The photohydration reaction of 1-phenyl-5,5-dimethyl-1,3-hexadiyne (PDHD) in 10% aq. sulfuric acid gives two acetylenyl ketones and one allenyl ketone compound. The effect of 9-fluorenone-1-carboxylic acid on photohydration of PDHD shows the curved plot in Stern-Volmer plot indicating that the three photohydration products are formed via both singlet and triplet excited states.
The plot of quantum yields versus medium acidity show a sigmoidal curve suggesting that the acetylenyl ketone compounds are produced by the mechanism in which the protonation step is the rate-limiting step. On the other hand, the allenyl ketone compound shows the maximum efficiency at $H_0=-0.7$ as medium acidity is increased. The results suggest the synchronous addition of water with protonation.
Irradiation of 1-(p-nitrophenyl)-5,5-dimethyl-1,3-hexadiyne (p-NDHD) in aqueous 10% sulfuric acid yields two conjugated allenyl ketones and two β-dicarbonyl compounds. It is found from the kinetic studies that the p-NDHD is initially converted into two allenyl ketones and two β-dicarbonyl compounds are produced as secondary photoproducts. Treatment of the primary photoproducts with 10 % sulfuric acid yields the secondary products very rapidly, suggesting that the secondary hydration is a thermal process. The fast thermal hydration of allenyl ketones is probably due to the fast 1,4-addition of water as in α,β-unsaturated ketones.
The oxygen effects on the photohydration of p-NDHD and linear Stern-Volmer plot on 9-fluorenone-1-carboxylic acid quenching strongly support that the triplet excited states of p-NDHD are involved in the photohydration mechanism.
The maximum efficiency at $H_0=-1.0$ is observed in the photohydration quantum yield measurements as a function of acidity for p-NDHD. The suggested mechanism involves the nucleophilic attack of water, synchronous with proton transfer.
Irradiation of 1-(m-nitrophenyl) -5,5-dimethyl-1,3-hexadiyne (m-NDHD) in 5% sulfuric acid gives two hydration products (allenyl ketone and β-dicarbonyl compound). The photohydration of pure allenyl ketone compound gives the β-dicarbonyl compound, supporting that allenyl ketone compound is a primary photoproduct which yields β-dicarbonyl compound on further hydration. The photohydration of m-NDHD at 5℃ gives only a primary product, suggesting that the secondary hydration reaction is a thermal process.

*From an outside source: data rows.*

/-! ## §4 Kottwitz positivity: `⟨x, y⟩_φ = Tr_{ℂ/ℝ}((φ√Δ)⁻¹ (h(√−1)x, y)_φ)` is symmetric positive definite -/

/-- `(J (√−1 J) x, ȳ) = √−1 (x, ȳ)` for `J² = 1`: with the hermitian pairing `(x, y)_φ = Σᵢ (J x)ᵢ ȳᵢ` one has
`(h(√−1) x, y)_φ = √−1 Σ xᵢ ȳᵢ`, independently of the signature. [cite: RapoportSmithlingZhang2017, §3.1] -/
theorem pairing_J_h_I {J : Matrix m m ℂ} (hJJ : J * J = 1) (x y : m → ℂ) :
    dotProduct (J *ᵥ ((I • J) *ᵥ x)) (star y) = I * dotProduct x (star y) := by
  rw [Matrix.smul_mulVec, Matrix.mulVec_smul, Matrix.mulVec_mulVec, hJJ, Matrix.one_mulVec,
    smul_dotProduct, smul_eq_mul]

omit [DecidableEq m] in
/-- `Σ xᵢ x̄ᵢ = Σ |xᵢ|²` is real and non-negative, positive for `x ≠ 0`. [folklore] -/
private theorem dotProduct_star_self_eq (x : m → ℂ) :
    dotProduct x (star x) = ((∑ i, Complex.normSq (x i) : ℝ) : ℂ) := by
  rw [dotProduct, Complex.ofReal_sum]
  exact Finset.sum_congr rfl fun i _ => Complex.mul_conj (x i)

omit [DecidableEq m] in
/-- `0 < Σ |xᵢ|²` for `x ≠ 0`. [folklore] -/
private theorem sum_normSq_pos {x : m → ℂ} (hx : x ≠ 0) : 0 < ∑ i, Complex.normSq (x i) := by
  obtain ⟨i, hi⟩ : ∃ i, x i ≠ 0 := by
    by_contra h
    push Not at h
    exact hx (funext h)
  exact Finset.sum_pos' (fun j _ => Complex.normSq_nonneg _) ⟨i, Finset.mem_univ _, Complex.normSq_pos.2 hi⟩

/-- **The form `⟨x, y⟩_φ` computed**: for `φ(√Δ) = √−1 r` (`r ∈ ℝ`),
`Tr_{ℂ/ℝ}((√−1 r)⁻¹ (h(√−1) x, y)_φ) = (2/r) Re Σ xᵢ ȳᵢ` (`J² = 1`; Mathlib's `Algebra.trace ℝ ℂ`).
[cite: RapoportSmithlingZhang2017, §3.1] -/
theorem form_eq {J : Matrix m m ℂ} (hJJ : J * J = 1) (r : ℝ) (x y : m → ℂ) :
    Algebra.trace ℝ ℂ (((I * r)⁻¹ : ℂ) * dotProduct (J *ᵥ ((I • J) *ᵥ x)) (star y)) =
      2 * r⁻¹ * (dotProduct x (star y)).re := by
  rw [pairing_J_h_I hJJ, Algebra.trace_complex_apply]
  by_cases hr : r = 0
  · subst hr; simp
  · have hI : ((I * r)⁻¹ : ℂ) * (I * dotProduct x (star y)) = (r⁻¹ : ℝ) * dotProduct x (star y) := by
      rw [mul_inv, mul_mul_mul_comm, inv_mul_cancel₀ Complex.I_ne_zero, one_mul, Complex.ofReal_inv]
    rw [hI, Complex.re_ofReal_mul, mul_assoc]

/-- **`⟨x, y⟩_φ` is symmetric.** [cite: RapoportSmithlingZhang2017, §3.1] -/
theorem form_symm {J : Matrix m m ℂ} (hJJ : J * J = 1) (r : ℝ) (x y : m → ℂ) :
    Algebra.trace ℝ ℂ (((I * r)⁻¹ : ℂ) * dotProduct (J *ᵥ ((I • J) *ᵥ x)) (star y)) =
      Algebra.trace ℝ ℂ (((I * r)⁻¹ : ℂ) * dotProduct (J *ᵥ ((I • J) *ᵥ y)) (star x)) := by
  rw [form_eq hJJ, form_eq hJJ]
  congr 1
  have h : dotProduct y (star x) = conj (dotProduct x (star y)) := by
    rw [dotProduct, dotProduct, map_sum]
    exact Finset.sum_congr rfl fun i _ => by simp [mul_comm]
  rw [h, Complex.conj_re]
import Mathlib.Tactic

/-!
# Route `KPlusLogSqLaw`, crux `TropicalB` — Toeplitz sector: MORPH THEOREM — the morph involution is TIGHT for the closed-form dual

HONEST FRAMING.  Helper toward the registered stubs `stub_tropThin` / `stub_tropFat` (crux `…Theses.KPlusLogSqLaw.TropicalB`, item
`stmt-ValiantsHypothesis-19771`; cell `pub-symmetroid`, seat `val-sym-trop-p4` (g23), 2026-08-29).  Positions `p ∈ [0, 4q)`, coordinate
`X p` = distance from the centre pair (`2q−1−p` on the left half, `p−2q` on the right half), the morph involution `g` (the member `μ_j`,
`j = 2h+1`, `1 ≤ j ≤ q−1`, given ABSTRACTLY by its ten zone formulas `hgA1 … hgF2` — blocks A | B | C | E | F of the sign string
`U^q D^{q−j} (UD)^j U^{q−j} D^q`), and the dual potential `f` (five zone formulas `hf1e … hf5`, as in `…ToeplitzMorphFeasible*`).
`morph_tight`: for every `p`, the pair `(p, g p)` is TIGHT — `f(X p) + f(X (g p)) + d(K − 2d) = c` with `d = |g p − p|`, `K = 4q+4h+3`,
`c = T + (2q+2h+1)(q+h+1)` — and `g` is an involution of `[0, 4q)`.  Sixteen zone cases, each a ring identity after rewriting; definition-free;
generated (HOME/val-sym-trop-p4/g23/tools/cert/leantight.py).  Used by `…ToeplitzMorphMember`.  Nothing here bounds `Φ_Toep`;
`ConjectureTPoly` / `TropicalB` stay OPEN; nothing on `MatrixDescartes` or `VP ≠ VNP`.
-/

set_option linter.dupNamespace false
set_option autoImplicit false

namespace Summit.ValiantsHypothesis.ValiantsHypothesis.Theorems.KPlusLogSqLaw.Toeplitz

The oxygen effect on the photohydration of m-NDHD indicates that the triplet excited states are involved in the rate-limiting step of photohydration of m-NDHD. The photohydration quantum yields as a fuction of acidity show the maximum efficiency at $H_0=-0.6$, indicating that the mechanism is the same as the phohydration of p-NDHD.
The photohydration of m-NDHD gives only the protonation product at $C_1$ carbon, and allenyl ketone is obtained as the hydration product. On the other hand, the thermal hydration of m-NDHD gives the acetylenyl ketone as the primary hydration product which is protonated at $C_4$ carbon. These results may be due to the enhanced electron withdrawing effect in the excited state of m-NDHD.
In comparison of p-NDHD with m-NDHD, photohydration of p-NDHD gives two photoproducts while only one photoproduct is obtained in m-NDHD. The results indicate that the electron withdrawing effect of m-NDHD is larger than that of p-NDHD. The effect is called as the meta effect.
Photoreaction of o-NDHD gives no photohydration product but the photocyclization product. Oxygen does not have any effect on the photoreaction of o-NDHD indicating that photocyclization proceeds via the singlet excited state. The UV spectral change as a function of irradiation time was monitored, and the logarithm of absorbance of remaining o-NDHD versus irradiation time shows linear plot. The result indicates that the reaction is a first-order reaction. A plausible mechanism involving radical intermediates is proposed.